What you should do - Of the entries below, return only those lines from the line with "c, w, x] from" to the line with "have hk' : k", exactly, both included.
** Data listing follows **
import Summits.CriticalPhenomena.PercolationContinuityZ3.Theorems.PercNearOneGluingNoHeavyQuantBlobWindowVertex
import HarnessLib

/-!
# QUANT lane R8 tool: VERTEX REDUCTION for the FAR EXCHANGE FUNCTIONAL of a block-comb —
# FAR on a block-comb is affine in every private gate, so for fixed chain weights it need only be proved when every blob is
# TIED (gate at its floor `ℓ k = x / w k`, marginal `= x`) or GLUED (gate `1`, relays on the chain)

builds on p205010 (kernel theorem, internal audit signed; external expert review pending)

Support file (`--supports stmt-CriticalPhenomena-4575`), QUANT lane lead (gen 11), rung R8 of
`run/shared/lean/prim/quant/LADDER.md`; paper `run/shared/lean/prim/quant/prim-quant-lead-g11/LEAD-NOTES-G11.md` N22 (2).
Pure real algebra on the explicit cdf recursion `CB[a, p, m]` of `…QuantBlobWalk.lean` (lead g10); no probability space,
no definitions (`local notation3` only), no sorries, standard axioms.  Companion of `…QuantBlobWindowVertex.lean` (N22 (1):
the same reduction for the window functionals (TW)/(PW) — which are themselves FALSE as stated, postcont-1 g38 2026-08-20T22:04Z,
lane README V134: the sandwich behind them charges 'phantom dangers' at near-sure blobs, which FAR does not).

**Setting.**  By `Quant.blockComb_exchange_identity` (`…QuantBlockCombCount.lean`, typer g14; N21 (1) of lead g10) the far-relay row
at layer `j` for a block-comb with blob sizes `a k`, private gates `p k`, chain weights `w k` and least marginal `x` (terminal block
`c`) is EXACTLY the nonnegativity of the EXCHANGE FUNCTIONAL
`EX(p) := Σ_{k<K} (w k − x) · p k · (CB[a,p,k] j − CB[a,p,k] (j − a k)) − x · CB[a,p,K] (j − c)`.
* `exchange_affine` — `EX` is AFFINE in each gate `p i`:  `EX(p[i ↦ y]) = EX(p[i ↦ 0]) + y · (EX(p[i ↦ 1]) − EX(p[i ↦ 0]))`
  (from `BlobWalk.CB_affine`: the coordinate `i` enters the windows of later blobs linearly and its own term as the factor `p i`).
* `exchange_nonneg_of_endpoints` — on a segment `ℓ ≤ y ≤ 1` an affine function is minimised at an endpoint.
* `exchange_of_vertices` — **VERTEX REDUCTION:** for floors `ℓ : ℕ → ℝ`, if `EX(q) ≥ 0` for every gate vector `q` with
  `q k ∈ {ℓ k, 1}` (`k < K`), then `EX(p) ≥ 0` for every `p` with `ℓ k ≤ p k ≤ 1` (`k < K`); `exchange_le_of_vertices` is the same in
  the `x · CB[K](j − c) ≤ Σ …` shape of `BlobWalk.exchange_of_prefixWindow` / `exchange_of_const'`.
For a block-comb the floors are `ℓ k = x / w k` (the argmin constraint `w k · p k ≥ x`): a blob at its floor is TIED (its relays are
least likely too), a blob at `1` is GLUED (relays on the chain).  The expected count `EN = Σ w k a k p k + c x` increases with every
gate, so if the ALL-TIED corner has `EN = (A + c) x > 2j` then every vertex has `EN > 2j`: **FAR at layer `j` for every block-comb with
`(A + c)·x > 2j` (N21 (4)'s class, 'as if every relay were least likely') follows from FAR for the tied-or-glued gate patterns on the
same chain** — an iid-per-height walk with interleaved sure blobs, in which (exact form, no sandwich) a glued blob carries the crossing
credit `(w k − x)` of its height and NO danger debit (N22 (2)–(3); census `bcv.py` / kit).  Lead g10's variational normal form N21 (7)
is the minimiser version of the same affinity.  [this work] unless marked [folklore].
-/

noncomputable section

namespace Summit.CriticalPhenomena.PercolationContinuityZ3.Theorems

namespace Quant

namespace BlobWalk

open Finset

/-- `CB[a, p, m] t` = probability that the open mass of the first `m` blobs (sizes `a`, gates `p`) is `≤ t` (the recursion of `…QuantBlobWalk`). -/
local notation3 "CB[" a ", " p ", " m "]" =>
  (Nat.rec (motive := fun _ => ℤ → ℝ) (fun t => if (0 : ℤ) ≤ t then (1 : ℝ) else 0)
    (fun n f t => (p : ℕ → ℝ) n * f (t - ((a : ℕ → ℕ) n : ℤ)) + (1 - (p : ℕ → ℝ) n) * f t) (m : ℕ))

/-- The FAR exchange functional of a block-comb at layer `j`:
`EX[a, p, K, j, c, w, x] = Σ_{k<K} (w k − x) · p k · (CB[a,p,k] j − CB[a,p,k] (j − a k)) − x · CB[a,p,K] (j − c)`. -/
local notation3 "EX[" a ", " p ", " K ", " j ", " c ", " w ", " x "]" =>
  ((∑ k ∈ Finset.range (K : ℕ),
      ((w : ℕ → ℝ) k - (x : ℝ)) * (p : ℕ → ℝ) k *
        ((Nat.rec (motive := fun _ => ℤ → ℝ) (fun t => if (0 : ℤ) ≤ t then (1 : ℝ) else 0)
            (fun n f t => (p : ℕ → ℝ) n * f (t - ((a : ℕ → ℕ) n : ℤ)) + (1 - (p : ℕ → ℝ) n) * f t) k) (j : ℤ) -
          (Nat.rec (motive := fun _ => ℤ → ℝ) (fun t => if (0 : ℤ) ≤ t then (1 : ℝ) else 0)
            (fun n f t => (p : ℕ → ℝ) n * f (t - ((a : ℕ → ℕ) n : ℤ)) + (1 - (p : ℕ → ℝ) n) * f t) k)
            ((j : ℤ) - ((a : ℕ → ℕ) k : ℤ)))) -
    (x : ℝ) *
      (Nat.rec (motive := fun _ => ℤ → ℝ) (fun t => if (0 : ℤ) ≤ t then (1 : ℝ) else 0)
        (fun n f t => (p : ℕ → ℝ) n * f (t - ((a : ℕ → ℕ) n : ℤ)) + (1 - (p : ℕ → ℝ) n) * f t) (K : ℕ))
        ((j : ℤ) - ((c : ℕ) : ℤ)))

variable (a : ℕ → ℕ)

/-! ### Affinity of the exchange functional in every gate -/

/-- One summand of `EX` is affine in the gate `p i`:
`(w k − x) · p[i↦y] k · window_k(p[i↦y])` interpolates linearly between `y = 0` and `y = 1`. [this work] -/
theorem exchange_term_affine (p : ℕ → ℝ) (i : ℕ) (y : ℝ) (j : ℤ) (w : ℕ → ℝ) (x : ℝ) (k : ℕ) :
    (w k - x) * Function.update p i y k *
        (CB[a, Function.update p i y, k] j - CB[a, Function.update p i y, k] (j - (a k : ℤ))) =
      (w k - x) * Function.update p i 0 k *
          (CB[a, Function.update p i 0, k] j - CB[a, Function.update p i 0, k] (j - (a k : ℤ))) +
        y * ((w k - x) * Function.update p i 1 k *
              (CB[a, Function.update p i 1, k] j - CB[a, Function.update p i 1, k] (j - (a k : ℤ))) -
            (w k - x) * Function.update p i 0 k *
              (CB[a, Function.update p i 0, k] j - CB[a, Function.update p i 0, k] (j - (a k : ℤ)))) := by
  by_cases hki : k = i
  · subst hki
    -- the windows of blob `k` do not involve the gate `p k`
    have h0 : ∀ s : ℤ, CB[a, Function.update p k y, k] s = CB[a, Function.update p k 0, k] s :=
      CB_congr a _ _ k fun m hm => by
        rw [Function.update_of_ne (Nat.ne_of_lt hm), Function.update_of_ne (Nat.ne_of_lt hm)]
    have h1 : ∀ s : ℤ, CB[a, Function.update p k 1, k] s = CB[a, Function.update p k 0, k] s :=
      CB_congr a _ _ k fun m hm => by
        rw [Function.update_of_ne (Nat.ne_of_lt hm), Function.update_of_ne (Nat.ne_of_lt hm)]
    rw [h0, h0, h1, h1, Function.update_self, Function.update_self, Function.update_self]
    ring
  · rw [Function.update_of_ne hki, Function.update_of_ne hki, Function.update_of_ne hki,
      CB_affine a p i y k j, CB_affine a p i y k (j - (a k : ℤ))]
    ring

/-- **Affinity of the exchange functional** in every gate: `EX(p[i ↦ y]) = EX(p[i ↦ 0]) + y · (EX(p[i ↦ 1]) − EX(p[i ↦ 0]))`.
[this work] -/
theorem exchange_affine (p : ℕ → ℝ) (i : ℕ) (y : ℝ) (K : ℕ) (j : ℤ) (c : ℕ) (w : ℕ → ℝ) (x : ℝ) :
    EX[a, Function.update p i y, K, j, c, w, x] =
      EX[a, Function.update p i 0, K, j, c, w, x] +
        y * (EX[a, Function.update p i 1, K, j, c, w, x] - EX[a, Function.update p i 0, K, j, c, w, x]) := by
  have hsum : (∑ k ∈ Finset.range K, (w k - x) * Function.update p i y k *
        (CB[a, Function.update p i y, k] j - CB[a, Function.update p i y, k] (j - (a k : ℤ)))) =
      (∑ k ∈ Finset.range K, (w k - x) * Function.update p i 0 k *
          (CB[a, Function.update p i 0, k] j - CB[a, Function.update p i 0, k] (j - (a k : ℤ)))) +
        y * ((∑ k ∈ Finset.range K, (w k - x) * Function.update p i 1 k *
              (CB[a, Function.update p i 1, k] j - CB[a, Function.update p i 1, k] (j - (a k : ℤ)))) -
            ∑ k ∈ Finset.range K, (w k - x) * Function.update p i 0 k *
              (CB[a, Function.update p i 0, k] j - CB[a, Function.update p i 0, k] (j - (a k : ℤ)))) := by
    rw [← Finset.sum_sub_distrib, Finset.mul_sum, ← Finset.sum_add_distrib]
    exact Finset.sum_congr rfl fun k _ => exchange_term_affine a p i y j w x k
  rw [hsum, CB_affine a p i y K (j - (c : ℤ))]
  ring

/-- **One-coordinate step.**  If `EX ≥ 0` at `p[i ↦ ℓ]` and at `p[i ↦ 1]`, then `EX ≥ 0` at `p[i ↦ y]` for every `y ∈ [ℓ, 1]`. [this work] -/
theorem exchange_nonneg_of_endpoints (p : ℕ → ℝ) (i : ℕ) (ℓ y : ℝ) (hly : ℓ ≤ y) (hy1 : y ≤ 1)
    (K : ℕ) (j : ℤ) (c : ℕ) (w : ℕ → ℝ) (x : ℝ)
    (hℓ : 0 ≤ EX[a, Function.update p i ℓ, K, j, c, w, x]) (h1 : 0 ≤ EX[a, Function.update p i 1, K, j, c, w, x]) :
    0 ≤ EX[a, Function.update p i y, K, j, c, w, x] := by
  rw [exchange_affine a p i y K j c w x]
  rw [exchange_affine a p i ℓ K j c w x] at hℓ
  set F0 := EX[a, Function.update p i 0, K, j, c, w, x]
  set F1 := EX[a, Function.update p i 1, K, j, c, w, x]
  by_cases hD : 0 ≤ F1 - F0
  · nlinarith [mul_le_mul_of_nonneg_right hly hD]
  · have hD' : F1 - F0 ≤ 0 := le_of_lt (not_le.1 hD)
    nlinarith [mul_le_mul_of_nonpos_right hy1 hD']

/-! ### The vertex reduction -/

/-- **VERTEX REDUCTION for the FAR exchange functional.**  Fix sizes `a`, `K`, layer `j`, terminal block `c`, chain weights `w`, least
marginal `x` and floors `ℓ : ℕ → ℝ` (for a block-comb, `ℓ k = x / w k`).  If `EX(q) ≥ 0` for every gate vector `q` with
`q k ∈ {ℓ k, 1}` for all `k < K` (every blob TIED or GLUED), then `EX(p) ≥ 0` for every `p` with `ℓ k ≤ p k ≤ 1` for all `k < K`.
(Induction on the number of coordinates `k < K` with `p k ∉ {ℓ k, 1}`.) [this work] -/
theorem exchange_of_vertices (ℓ : ℕ → ℝ) (K : ℕ) (j : ℤ) (c : ℕ) (w : ℕ → ℝ) (x : ℝ)
    (hV : ∀ q : ℕ → ℝ, (∀ k, k < K → q k = ℓ k ∨ q k = 1) → 0 ≤ EX[a, q, K, j, c, w, x])
    (p : ℕ → ℝ) (hp : ∀ k, k < K → ℓ k ≤ p k ∧ p k ≤ 1) : 0 ≤ EX[a, p, K, j, c, w, x] := by
  suffices H : ∀ n : ℕ, ∀ p : ℕ → ℝ, (∀ k, k < K → ℓ k ≤ p k ∧ p k ≤ 1) →
      ((Finset.range K).filter (fun k => p k ≠ ℓ k ∧ p k ≠ 1)).card = n → 0 ≤ EX[a, p, K, j, c, w, x] from
    H _ p hp rfl
  intro n
  induction n with
  | zero =>
    intro p hp hcard
    refine hV p fun k hk => ?_
    have hk' : k ∉ (Finset.range K).filter (fun k => p k ≠ ℓ k ∧ p k ≠ 1) := by
      rw [Finset.card_eq_zero] at hcard
      rw [hcard]; exact Finset.notMem_empty k
    rw [Finset.mem_filter, Finset.mem_range, not_and] at hk'
    have := hk' hk
    by_cases h1 : p k = ℓ k
    · exact Or.inl h1
    · exact Or.inr (by by_contra h2; exact this ⟨h1, h2⟩)
  | succ n ih =>
    intro p hp hcard
    have hne : ((Finset.range K).filter (fun k => p k ≠ ℓ k ∧ p k ≠ 1)).Nonempty := by
      rw [← Finset.card_pos, hcard]; exact Nat.succ_pos n
    obtain ⟨i, hi⟩ := hne
    rw [Finset.mem_filter, Finset.mem_range] at hi
    obtain ⟨hiK, hil, hi1⟩ := hi
    have hcard' : ∀ v : ℝ, (v = ℓ i ∨ v = 1) →
        ((Finset.range K).filter (fun k => Function.update p i v k ≠ ℓ k ∧ Function.update p i v k ≠ 1)).card = n := by
      intro v hv
      have hset : (Finset.range K).filter (fun k => Function.update p i v k ≠ ℓ k ∧ Function.update p i v k ≠ 1) =
          ((Finset.range K).filter (fun k => p k ≠ ℓ k ∧ p k ≠ 1)).erase i := by
        ext k
        rw [Finset.mem_erase, Finset.mem_filter, Finset.mem_filter, Finset.mem_range]
        constructor
        · rintro ⟨hkK, hk⟩
          have hki : k ≠ i := by
            rintro rfl
            rw [Function.update_self] at hk
            rcases hv with hv | hv
            · exact hk.1 hv
            · exact hk.2 hv
          rw [Function.update_of_ne hki] at hk
          exact ⟨hki, hkK, hk⟩
        · rintro ⟨hki, hkK, hk⟩
          refine ⟨hkK, ?_⟩
          rw [Function.update_of_ne hki]
          exact hk
      rw [hset, Finset.card_erase_of_mem (by rw [Finset.mem_filter, Finset.mem_range]; exact ⟨hiK, hil, hi1⟩), hcard]
      rfl
    have hp' : ∀ v : ℝ, (v = ℓ i ∨ v = 1) → ∀ k, k < K → ℓ k ≤ Function.update p i v k ∧ Function.update p i v k ≤ 1 := by
      intro v hv k hk
      by_cases hki : k = i
      · subst hki
        rw [Function.update_self]
        rcases hv with hv | hv
        · rw [hv]; exact ⟨le_rfl, (hp k hk).1.trans (hp k hk).2⟩
        · rw [hv]; exact ⟨(hp k hk).1.trans (hp k hk).2, le_rfl⟩
      · rw [Function.update_of_ne hki]; exact hp k hk
    have hl := ih (Function.update p i (ℓ i)) (hp' (ℓ i) (Or.inl rfl)) (hcard' (ℓ i) (Or.inl rfl))
    have h1 := ih (Function.update p i 1) (hp' 1 (Or.inr rfl)) (hcard' 1 (Or.inr rfl))
    have hmain := exchange_nonneg_of_endpoints a p i (ℓ i) (p i) (hp i hiK).1 (hp i hiK).2 K j c w x hl h1
    rwa [Function.update_eq_self] at hmain

/-- **FAR exchange inequality from the tied-or-glued patterns** (the form used on block-combs): if
`x · CB[q, K](j − c) ≤ Σ_{k<K} (w k − x) · q k · window_k(q)` for every gate vector `q` with `q k ∈ {ℓ k, 1}` (`k < K`), then the same
holds for every `p` with `ℓ k ≤ p k ≤ 1` (`k < K`). [this work] -/
theorem exchange_le_of_vertices (ℓ : ℕ → ℝ) (K : ℕ) (j : ℤ) (c : ℕ) (w : ℕ → ℝ) (x : ℝ)
    (hV : ∀ q : ℕ → ℝ, (∀ k, k < K → q k = ℓ k ∨ q k = 1) →
      x * CB[a, q, K] (j - (c : ℤ)) ≤ ∑ k ∈ Finset.range K, (w k - x) * q k * (CB[a, q, k] j - CB[a, q, k] (j - (a k : ℤ))))
    (p : ℕ → ℝ) (hp : ∀ k, k < K → ℓ k ≤ p k ∧ p k ≤ 1) :
    x * CB[a, p, K] (j - (c : ℤ)) ≤ ∑ k ∈ Finset.range K, (w k - x) * p k * (CB[a, p, k] j - CB[a, p, k] (j - (a k : ℤ))) := by
  rw [← sub_nonneg]
  exact exchange_of_vertices a ℓ K j c w x (fun q hq => sub_nonneg.2 (hV q hq)) p hp

end BlobWalk

end Quant

end Summit.CriticalPhenomena.PercolationContinuityZ3.Theorems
** End of Data listing **
Result for this exercise -
      ((Finset.range K).filter (fun k => p k ≠ ℓ k ∧ p k ≠ 1)).card = n → 0 ≤ EX[a, p, K, j, c, w, x] from
    H _ p hp rfl
  intro n
  induction n with
  | zero =>
    intro p hp hcard
    refine hV p fun k hk => ?_
    have hk' : k ∉ (Finset.range K).filter (fun k => p k ≠ ℓ k ∧ p k ≠ 1) := by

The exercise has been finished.